In summary, a simulation setting may well add a more quantitative approach to help the whole process, generate more critical thinking and perhaps give reassurance. The clinical scenarios discussed in this article are only an example of how the subject can be further developed and used as part of a preoperative planning strategy. Further work is currently being undertaken by our group and the outcome is awaited.

Conclusion

Although previous experience, co-morbidities and the risk of potentially fatal complications play a role in the clinical decision process, a simulation setting may well add a more quantitative approach and perhaps reassurance even if the clinician remains the ultimate decision-maker. Interactive software like CARDIOSIM© can reproduce physiological and pathological conditions for clinical decision-making in a controlled environment. Its modular approach and versatility combined with the high availability of physiological and pathological set up make it suitable for clinical application with particular reference to the evaluation of the effects of interventional procedures on the cardiovascular system such as the interactions with pulsatile and continuous flow VADs and the intra-aortic balloon pump (IABP).

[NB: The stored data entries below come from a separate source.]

import Summits.QuantumFields.YangMills.Theorems.SmallCircleAnchorAnchorGapFrozenWellPosed

/-!
# Crux `AnchorGap` (stmt-QuantumFields-11141), line `registered` — around stub P (`stub_pinningTransfer`)

Stub P of the birth skeleton `Cruxes/AnchorGap/Lines/birth.lean` asks: frozen-holonomy torus
clustering (stub S) ⟹ along some schedule `E ≥ ε₁` the soft `E(β)V`-pinned theory clusters
uniformly in `L`. As typed its antecedent is bare torus clustering of ONE reference theory with
unknown constants — not known to be stable under `E = ∞ ↦ E < ∞`; and at every finite `E` the
holonomy leaves every fixed neighbourhood of `Cl(g₀)` with positive probability per site (`V` is
continuous, real-valued), so for large `L` sparse large-field defects are present and even robust
frozen clustering does not transfer softly. The honest soft part of the cut is recorded here:

* `exists_pinningStrength` — the schedule: for `E ≥ E₀(U₀, ε₀)` the factor `e^{-E V}` puts at most
  the fraction `ε₀` of its Haar mass outside any open `U₀ ⊇ Cl(g₀)` (compactness + Haar charges
  opens);
* `pinningTransfer_of_annealedGap` — the CORRECTED stub P: if the pinned theory clusters
  uniformly over all `(U₀(β), ε₀(β))`-concentrated class-function pinnings (the *annealed
  near-class holonomy gap*, which at `ε₀ → 0` is the frozen theory after axial gauge and a
  time-independent rotation), then the crux body holds for `V` along `E(β) := max ε₁ (E₀ β)`;
* `soft_cov_abs_le_two`, `soft_clustering_of_large_separation` — well-posedness of the soft
  pinned functional exactly as it appears in the crux body: the weight
  `exp (act U − E Σ_x V (P_x U))` is continuous, hence measurable, and pinched between two positive
  constants, so `Ex` is an honest normalised expectation, every covariance of two `Loc` observables
  is `≤ 2`, and the clustering bound need only be proved for separations `n > w` (the abstract
  ratio-expectation layer is imported from `SmallCircleAnchorAnchorGapFrozenWellPosed`).
-/

set_option autoImplicit false

noncomputable section

namespace Summit.QuantumFields.YangMills.Theorems.AnchorGap

open MeasureTheory
open Literature.MathematicalPhysics.QuantumFieldTheory

/-- **The pinning schedule exists (soft).** Let `μ` be a probability measure on a compact space
`G` charging open sets, `V : G → ℝ` continuous with `V g₀ ≤ V` and `V g = V g₀` only on the
conjugates of `g₀`, and `U₀` an open set containing all conjugates of `g₀`. Then for every
`ε₀ > 0` there is `E₀ ≥ 0` such that for all `E ≥ E₀` the Boltzmann factor `e^{-E V}` puts at
most the fraction `ε₀` of its `μ`-mass outside `U₀`:
`∫_{U₀ᶜ} e^{-E V} dμ ≤ ε₀ ∫ e^{-E V} dμ`. Proof: off `U₀` (compact) `V ≥ V g₀ + η` with `η > 0`
(the minimum is attained and is not a conjugate of `g₀`), while the open set `{V < V g₀ + η/2} ∋ g₀`
has mass `v > 0`; so the ratio is `≤ e^{-E η / 2} / v ≤ ε₀` once `E ≥ (2/η) |log (ε₀ v)|`. [folklore] -/
theorem exists_pinningStrength {G : Type*} [Group G] [TopologicalSpace G] [CompactSpace G]
    [MeasurableSpace G] [OpensMeasurableSpace G] (μ : Measure G) [IsProbabilityMeasure μ]
    [μ.IsOpenPosMeasure] {V : G → ℝ} {g₀ : G} (hVc : Continuous V) (hmin : ∀ g, V g₀ ≤ V g)
    (huniq : ∀ g, V g = V g₀ → ∃ a : G, g = a * g₀ * a⁻¹) {U₀ : Set G} (hU₀ : IsOpen U₀)
    (hg₀ : ∀ a : G, a * g₀ * a⁻¹ ∈ U₀) {ε₀ : ℝ} (hε₀ : 0 < ε₀) :
    ∃ E₀ : ℝ, 0 ≤ E₀ ∧ ∀ E : ℝ, E₀ ≤ E →
      ∫ g in U₀ᶜ, Real.exp (-(E * V g)) ∂μ ≤ ε₀ * ∫ g, Real.exp (-(E * V g)) ∂μ := by
  -- integrability of the Boltzmann factor (bounded by `exp (-(E * V g₀))` when `0 ≤ E`)
  have hmeas : ∀ E : ℝ, Measurable fun g => Real.exp (-(E * V g)) := fun E =>
    (Real.continuous_exp.comp ((continuous_const.mul hVc).neg)).measurable
  have hbd : ∀ E : ℝ, 0 ≤ E → ∀ g, Real.exp (-(E * V g)) ≤ Real.exp (-(E * V g₀)) := by
    intro E hE g
    exact Real.exp_le_exp.2 (neg_le_neg (mul_le_mul_of_nonneg_left (hmin g) hE))
  have hint : ∀ E : ℝ, 0 ≤ E → Integrable (fun g => Real.exp (-(E * V g))) μ := by
    intro E hE
    refine (integrable_const (Real.exp (-(E * V g₀)))).mono' (hmeas E).aestronglyMeasurable
      (Filter.Eventually.of_forall fun g => ?_)
    rw [Real.norm_eq_abs, abs_of_pos (Real.exp_pos _)]
    exact hbd E hE g
  by_cases hK : (U₀ᶜ : Set G).Nonempty
  swap
  · refine ⟨0, le_rfl, fun E hE => ?_⟩
    rw [Set.not_nonempty_iff_eq_empty.1 hK, Measure.restrict_empty, integral_zero_measure]
    exact mul_nonneg hε₀.le (integral_nonneg fun g => (Real.exp_pos _).le)
  -- the minimum of `V` off `U₀` is strictly above `V g₀`
  have hKc : IsCompact (U₀ᶜ : Set G) := hU₀.isClosed_compl.isCompact
  obtain ⟨k, hkK, hk⟩ := hKc.exists_isMinOn hK hVc.continuousOn
  have hη : 0 < V k - V g₀ := by
    rcases (hmin k).lt_or_eq with h | h
    · linarith
    · exfalso
      obtain ⟨a, rfl⟩ := huniq k h.symm
      exact hkK (hg₀ a)
  set η : ℝ := V k - V g₀ with hηdef
  -- the open set where `V < V g₀ + η / 2` has positive mass
  set O : Set G := V ⁻¹' Set.Iio (V g₀ + η / 2) with hO
  have hOo : IsOpen O := hVc.isOpen_preimage _ isOpen_Iio
  have hg₀O : g₀ ∈ O := by
    show V g₀ ∈ Set.Iio (V g₀ + η / 2)
    exact Set.mem_Iio.2 (by linarith)
  have hvpos : 0 < μ.real O := by
    rw [Measure.real, ENNReal.toReal_pos_iff]
    exact ⟨hOo.measure_pos μ ⟨g₀, hg₀O⟩, measure_lt_top μ O⟩
  set v : ℝ := μ.real O with hv
  refine ⟨2 / η * |Real.log (ε₀ * v)|, by positivity, fun E hE => ?_⟩
  have hE0 : 0 ≤ E := le_trans (by positivity) hE
  -- numerator: `∫_{U₀ᶜ} e^{-E V} ≤ e^{-E (V g₀ + η)}`
  have hnum : ∫ g in U₀ᶜ, Real.exp (-(E * V g)) ∂μ ≤ Real.exp (-(E * (V g₀ + η))) := by
    calc ∫ g in U₀ᶜ, Real.exp (-(E * V g)) ∂μ
        ≤ ∫ g in U₀ᶜ, Real.exp (-(E * (V g₀ + η))) ∂μ := by
          refine setIntegral_mono_on (hint E hE0).integrableOn integrableOn_const
            hU₀.isClosed_compl.measurableSet fun g hg => ?_
          refine Real.exp_le_exp.2 (neg_le_neg (mul_le_mul_of_nonneg_left ?_ hE0))
          have := hk hg
          simp only [Set.mem_setOf_eq] at this
          linarith
      _ = Real.exp (-(E * (V g₀ + η))) * μ.real U₀ᶜ := by
          rw [setIntegral_const, smul_eq_mul, mul_comm]
      _ ≤ Real.exp (-(E * (V g₀ + η))) * 1 := by
          gcongr
          exact measureReal_le_one (μ := μ)
      _ = _ := mul_one _
  -- denominator: `v e^{-E (V g₀ + η/2)} ≤ ∫ e^{-E V}`
  have hden : v * Real.exp (-(E * (V g₀ + η / 2))) ≤ ∫ g, Real.exp (-(E * V g)) ∂μ := by
    calc v * Real.exp (-(E * (V g₀ + η / 2)))
        = ∫ g in O, Real.exp (-(E * (V g₀ + η / 2))) ∂μ := by
          rw [setIntegral_const, smul_eq_mul, hv]
      _ ≤ ∫ g in O, Real.exp (-(E * V g)) ∂μ := by
          refine setIntegral_mono_on integrableOn_const (hint E hE0).integrableOn
            hOo.measurableSet fun g hg => ?_
          refine Real.exp_le_exp.2 (neg_le_neg (mul_le_mul_of_nonneg_left ?_ hE0))
          exact (Set.mem_Iio.1 hg).le
      _ ≤ ∫ g, Real.exp (-(E * V g)) ∂μ :=
          setIntegral_le_integral (hint E hE0) (Filter.Eventually.of_forall fun g => (Real.exp_pos _).le)
  -- the choice of `E`
  have hkey : Real.exp (-(E * (V g₀ + η))) ≤ ε₀ * (v * Real.exp (-(E * (V g₀ + η / 2)))) := by
    have h1 : Real.exp (-(E * η / 2)) ≤ ε₀ * v := by
      have hlog : -(E * η / 2) ≤ Real.log (ε₀ * v) := by
        have h2 : 2 / η * |Real.log (ε₀ * v)| * η / 2 = |Real.log (ε₀ * v)| := by
          field_simp
        have h3 : |Real.log (ε₀ * v)| ≤ E * η / 2 := by
          calc |Real.log (ε₀ * v)| = 2 / η * |Real.log (ε₀ * v)| * η / 2 := h2.symm
            _ ≤ E * η / 2 := by gcongr
        linarith [neg_abs_le (Real.log (ε₀ * v))]
      calc Real.exp (-(E * η / 2)) ≤ Real.exp (Real.log (ε₀ * v)) := Real.exp_le_exp.2 hlog
        _ = ε₀ * v := Real.exp_log (mul_pos hε₀ hvpos)
    calc Real.exp (-(E * (V g₀ + η))) = Real.exp (-(E * η / 2)) * Real.exp (-(E * (V g₀ + η / 2))) := by
          rw [← Real.exp_add]; congr 1; ring
      _ ≤ (ε₀ * v) * Real.exp (-(E * (V g₀ + η / 2))) := by gcongr
      _ = _ := by ring
  calc ∫ g in U₀ᶜ, Real.exp (-(E * V g)) ∂μ ≤ Real.exp (-(E * (V g₀ + η))) := hnum
    _ ≤ ε₀ * (v * Real.exp (-(E * (V g₀ + η / 2)))) := hkey
    _ ≤ ε₀ * ∫ g, Real.exp (-(E * V g)) ∂μ := by gcongr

The development of an integrated model of the cardiovascular system based on lumped-parameter representation, modified time-varying elastance and pressure–volume analysis of ventricular function seems a feasible and suitable approach yielding a sufficiently accurate quantitative analysis in real time. The challenge remains the ability to predict outcome over a longer period of time.

Patient-specific modelling may become a daily approach for clinical management and optimisation of device treatment. Willingness to adopt such an integrated approach may be the key to further progress.